In de volledig geanimeerde documentaire Flee vertelt de Afghaanse vluchteling Amin over zijn traumatische tienerjaren. Regisseur Jonas Poher Rasmussen: ‘Ik wil de menselijke kant van zijn verhaal tonen. De politieke kant interesseert me niet, dan gaat het al snel over systemen.’
cadeautje
Uniek in de geschiedenis van de Oscars: de Deense documentaire Flee maakt bij de komende Oscaruitreiking op 27 maart kans op een beeldje voor Beste animatie, Beste documentaire én Beste niet-Engelstalige film. Flee moet dus wel iets heel bijzonders zijn. En dat is het ook. In de volledig geanimeerde film praat de Afghaanse vluchteling Amin met documentairemaker Jonas Poher Rasmussen over zijn traumatische tienerjaren. We zien hoe Amin steeds meer prijsgeeft over zijn destijds verzwegen homoseksualiteit, de verdwijning van zijn vader en de gedwongen en gevaarlijke vlucht met zijn moeder, broers en zussen naar het Westen.

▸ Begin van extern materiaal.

set_option maxHeartbeats 400000 in
/-- **Total WINDOW gain for `b ≥ 23/5`** `≥ 0.00517·κ₀²·Φ₀²/e^{4b}` for any `0 ≤ κ₀ ≤ κ`, `0 ≤ Φ₀ ≤ Φ`, at `y = (23/25)L√L`, `α = 12/25`,
`600r ≤ δL`, `Q ≤ 1.0001e^b`, `pU ≤ 0.3184bT³`, `T ≤ 2πe^{1+2b}`, `2b ≤ L` (`δL ≥ 0.065·b/e^{3b}`). [this track, ATTEMPT-21 §5, ATTEMPT-23 §7] -/
theorem gain_ge_seven {b L Q δL r κ κ₀ y pU T Φ Φ₀ : ℝ} (hb : 23 / 5 ≤ b) (hL1 : 2 * b ≤ L)
    (hQ0 : 0 < Q) (hQ : Q ≤ 1.0001 * Real.exp b) (hκ₀ : 0 ≤ κ₀) (hκ : κ₀ ≤ κ) (hr : 600 * r ≤ δL)
    (hy : y = 23 / 25 * (L * Real.sqrt L)) (hδL : δL = y / Real.sqrt pU) (hpU0 : 0 < pU)
    (hpU : pU ≤ 0.3184 * b * T ^ 3) (hT0 : 0 < T) (hTT₀ : T ≤ 2 * π * Real.exp (1 + 2 * b))
    (hΦ₀ : 0 ≤ Φ₀) (hΦ : Φ₀ ≤ Φ) :
    517 / 100000 * κ₀ ^ 2 * Φ₀ ^ 2 / Real.exp (4 * b) ≤
      2 * L / Q * ((1 - 2 * (12 / 25 : ℝ)) * (2 * (δL - 3 * r)) * (κ ^ 2 / (4 * b ^ 2)) * Φ ^ 2) := by
  have hπ4 : π < 3.1416 := Real.pi_lt_d4
  have hb00 : 0 < b := by linarith
  have hL0 : 0 < L := by linarith
  set Eb := Real.exp b with hEb
  have hEb0 : 0 < Eb := Real.exp_pos b
  have hE2 : Real.exp (2 * b) = Eb ^ 2 := by rw [hEb, ← Real.exp_nat_mul]; ring_nf
  have hE4 : Real.exp (4 * b) = Eb ^ 4 := by rw [hEb, ← Real.exp_nat_mul]; ring_nf
  have hT17 : T ≤ 17.08 * Eb ^ 2 := by
    have e1 : Real.exp (1 + 2 * b) = Real.exp 1 * Eb ^ 2 := by rw [Real.exp_add, hE2]
    rw [e1] at hTT₀
    have h2πe : 2 * π * Real.exp 1 ≤ 17.08 := by
      have hel := Real.exp_one_lt_d9
      nlinarith only [hπ4, hel, Real.exp_pos 1, Real.pi_pos]
    have := mul_le_mul_of_nonneg_right h2πe (pow_pos hEb0 2).le
    nlinarith only [this, hTT₀]
  -- `δL ≥ D = 0.065·b/Eb³`
  have hy0 : 0 ≤ y := by rw [hy]; positivity
  have hy2 : y ^ 2 = 529 / 625 * L ^ 3 := by rw [hy, mul_pow, mul_pow, Real.sq_sqrt hL0.le]; ring
  set D : ℝ := 0.065 * b / Eb ^ 3 with hD
  have hD0 : 0 ≤ D := by positivity
  have hDδ : D ≤ δL := by
    have e : δL = Real.sqrt (y ^ 2 / pU) := by rw [hδL, Real.sqrt_div (sq_nonneg y), Real.sqrt_sq hy0]
    rw [e, Real.le_sqrt hD0 (by positivity), hD, div_pow, div_le_div_iff₀ (by positivity) hpU0, hy2]
    have hT3 : T ^ 3 ≤ (17.08 * Eb ^ 2) ^ 3 := pow_le_pow_left₀ hT0.le hT17 3
    have h1 : (0.065 * b) ^ 2 * pU ≤ (0.065 * b) ^ 2 * (0.3184 * b * (17.08 * Eb ^ 2) ^ 3) := by
      apply mul_le_mul_of_nonneg_left _ (by positivity); nlinarith only [hpU, hT3, hb00]
    have h2 : (2 * b) ^ 3 ≤ L ^ 3 := pow_le_pow_left₀ (by positivity) hL1 3
    have h3 : (0.065 * b) ^ 2 * (0.3184 * b * (17.08 * Eb ^ 2) ^ 3) ≤ 529 / 625 * (2 * b) ^ 3 * (Eb ^ 3) ^ 2 := by
      have : 0 ≤ b ^ 3 * Eb ^ 6 := by positivity
      nlinarith only [this]
    have h4 : 529 / 625 * (2 * b) ^ 3 * (Eb ^ 3) ^ 2 ≤ 529 / 625 * L ^ 3 * (Eb ^ 3) ^ 2 := by
      nlinarith only [h2, pow_pos hEb0 3]
    linarith only [h1, h3, h4]
  -- factor lower bounds
  have A1 : 4 * b / (1.0001 * Eb) ≤ 2 * L / Q := by
    rw [div_le_div_iff₀ (by positivity) hQ0]
    have := mul_le_mul_of_nonneg_left hQ hb00.le
    nlinarith only [this, hL1, hEb0]
  have A2 : 199 / 100 * D ≤ 2 * (δL - 3 * r) := by linarith only [hDδ, hr, hD0]
  have hκ0 : 0 ≤ κ := hκ₀.trans hκ
  have A3 : κ₀ ^ 2 / (4 * b ^ 2) ≤ κ ^ 2 / (4 * b ^ 2) :=
    div_le_div_of_nonneg_right (pow_le_pow_left₀ hκ₀ hκ 2) (by positivity)
  have A4 : Φ₀ ^ 2 ≤ Φ ^ 2 := pow_le_pow_left₀ hΦ₀ hΦ 2
  have h25 : (1 - 2 * (12 / 25 : ℝ)) = 1 / 25 := by norm_num
  rw [h25]
  have B1 : 1 / 25 * (199 / 100 * D) * (κ₀ ^ 2 / (4 * b ^ 2)) ≤ 1 / 25 * (2 * (δL - 3 * r)) * (κ ^ 2 / (4 * b ^ 2)) :=
    mul_le_mul (mul_le_mul_of_nonneg_left A2 (by norm_num)) A3 (by positivity) (by linarith only [A2, hD0])
  have B2 : 1 / 25 * (199 / 100 * D) * (κ₀ ^ 2 / (4 * b ^ 2)) * Φ₀ ^ 2 ≤
      1 / 25 * (2 * (δL - 3 * r)) * (κ ^ 2 / (4 * b ^ 2)) * Φ ^ 2 :=
    mul_le_mul B1 A4 (by positivity) (mul_nonneg (by linarith only [A2, hD0]) (by positivity))
  have B3 : 4 * b / (1.0001 * Eb) * (1 / 25 * (199 / 100 * D) * (κ₀ ^ 2 / (4 * b ^ 2)) * Φ₀ ^ 2) ≤
      2 * L / Q * (1 / 25 * (2 * (δL - 3 * r)) * (κ ^ 2 / (4 * b ^ 2)) * Φ ^ 2) :=
    mul_le_mul A1 B2 (by positivity) (by positivity)
  refine le_trans ?_ B3
  rw [hD, hE4]
  rw [show 4 * b / (1.0001 * Eb) * (1 / 25 * (199 / 100 * (0.065 * b / Eb ^ 3)) * (κ₀ ^ 2 / (4 * b ^ 2)) * Φ₀ ^ 2)
      = (4 * 199 * 0.065 / (1.0001 * 25 * 100 * 4)) * (κ₀ ^ 2 * Φ₀ ^ 2 / Eb ^ 4) by field_simp]
  rw [show 517 / 100000 * κ₀ ^ 2 * Φ₀ ^ 2 / Eb ^ 4 = 517 / 100000 * (κ₀ ^ 2 * Φ₀ ^ 2 / Eb ^ 4) by ring]
  have h0 : 0 ≤ κ₀ ^ 2 * Φ₀ ^ 2 / Eb ^ 4 := by positivity
  nlinarith only [h0]

set_option maxHeartbeats 400000 in
/-- **The comparison (abstract form of `hlt` of `dodger_witness_explicit_window_counting`, `α = 12/25`) for `b ≥ 23/5`**, given the
NUMERIC profile inequality `463000·(b + 1.17)·e^{2b} < κ₀²·Φ₀²`. [this track, ATTEMPT-21 §5, ATTEMPT-23 §7; DODGER-STAGE2-PLAN §2] -/
theorem cost_lt_gain_seven {T b k cI cL xL δU L Q δL r κ κ₀ y pU Φ Φ₀ : ℝ} (hb : 23 / 5 ≤ b) (hL1 : 2 * b ≤ L)
    (hTe : 17.06 * Real.exp (2 * b) ≤ T) (hT : 168600 ≤ T) (hT79 : 7900 * b ^ 2 ≤ T)
    (hTT₀ : T ≤ 2 * π * Real.exp (1 + 2 * b))
    (hk2 : 2 ≤ k) (hk : k ≤ 0.3184 * b * T)
    (hcI : T ^ 3 / 56.8 ≤ cI) (hcI3 : cI ≤ T ^ 3 / 56.548) (hcL : cL = 4 * cI) (hxL : xL = Real.sqrt (cL / 4))
    (hδ0 : 0 ≤ δU) (hδ1 : δU ≤ 1 / 1000)
    (hQ0 : 0 < Q) (hQ : Q ≤ 1.0001 * Real.exp b) (hκ₀ : 0 ≤ κ₀) (hκ : κ₀ ≤ κ) (hr : 600 * r ≤ δL)
    (hy : y = 23 / 25 * (L * Real.sqrt L)) (hδL : δL = y / Real.sqrt pU) (hpU0 : 0 < pU)
    (hpU : pU ≤ 0.3184 * b * T ^ 3) (hΦ₀ : 0 ≤ Φ₀) (hΦ : Φ₀ ≤ Φ)
    (hval : 463000 * (b + 1.17) * Real.exp (2 * b) < κ₀ ^ 2 * Φ₀ ^ 2) :
    2 * (4 * (Real.sinh (δU / 2) ^ 2 + 1) * Real.exp 1 * (4 * Real.cosh (b / 2) ^ 2 * (1 + b) ^ 2 / b ^ 2)) *
        (((2 * T) / (2 * π) * Real.log ((2 * T) / (2 * π * Real.exp 1)) +
              (0.1038 * Real.log (2 * T) + 0.2573 * Real.log (Real.log (2 * T)) + 9.3675)) / T ^ 2 *
            Real.exp (4 * (b / π * (1 + Real.log (k - 1))) - cL / (2 * T + 1) ^ 2) +
          Real.exp (144 * (2 * k) ^ 2 / (7 * cL)) * (Real.log xL / (Real.exp 1 * xL) + 220 * (Real.log xL + 1) / xL)) <
      2 * L / Q * ((1 - 2 * (12 / 25 : ℝ)) * (2 * (δL - 3 * r)) * (κ ^ 2 / (4 * b ^ 2)) * Φ ^ 2) := by
  have hT0 : 0 < T := by linarith
  have hC := cost_le_seven hb hTe hT hT79 hTT₀ hk2 hk hcI hcI3 hcL hxL hδ0 hδ1
  have hG := gain_ge_seven hb hL1 hQ0 hQ hκ₀ hκ hr hy hδL hpU0 hpU hT0 hTT₀ hΦ₀ hΦ
  refine lt_of_le_of_lt hC (lt_of_lt_of_le ?_ hG)
  have hE := Real.exp_pos (2 * b)
  have hE4 : Real.exp (4 * b) = Real.exp (2 * b) * Real.exp (2 * b) := by rw [← Real.exp_add]; ring_nf
  rw [hE4, div_lt_div_iff₀ hE (by positivity)]
  have hpos : 0 < (b + 1.17) * Real.exp (2 * b) := by positivity
  nlinarith [mul_le_mul_of_nonneg_right hval.le hE.le, hval]

end Summit.RiemannHypothesis.RiemannHypothesis.Theorems.Handoff

end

Amin en Jonas kennen elkaar van de middelbare school en zijn al jaren bevriend, maar veel van wat Amin hem in de film vertelt is nieuw voor Poher Rasmussen.
U kent Amin al ruim twintig jaar. Was het moeilijk om tegelijkertijd zijn vriend en zijn regisseur te zijn?
Poher Rasmussen: ‘Verrassend genoeg niet, al maakte ik me daar aanvankelijk wel zorgen over. Maar doordat we vrienden zijn konden we heel open naar elkaar toe zijn. En we hadden afgesproken dat we de eerste anderhalf jaar of zo gewoon wat zouden proberen. Zonder camera of microfoon. Zo begon hij te vertellen en hij gaf steeds meer van zijn geheimen prijs. Maar er was altijd een achterdeur: hij mocht op elk moment stoppen als het voor hem niet werkte. Toen we uiteindelijk de financiering voor de film rond hadden, keken we elkaar nog eens goed aan en vroegen: werkt dit? Het antwoord was duidelijk: ja. Daarop besloten we dat we de film gingen maken.’
Is Amin tijdens de gesprekken weleens weggelopen?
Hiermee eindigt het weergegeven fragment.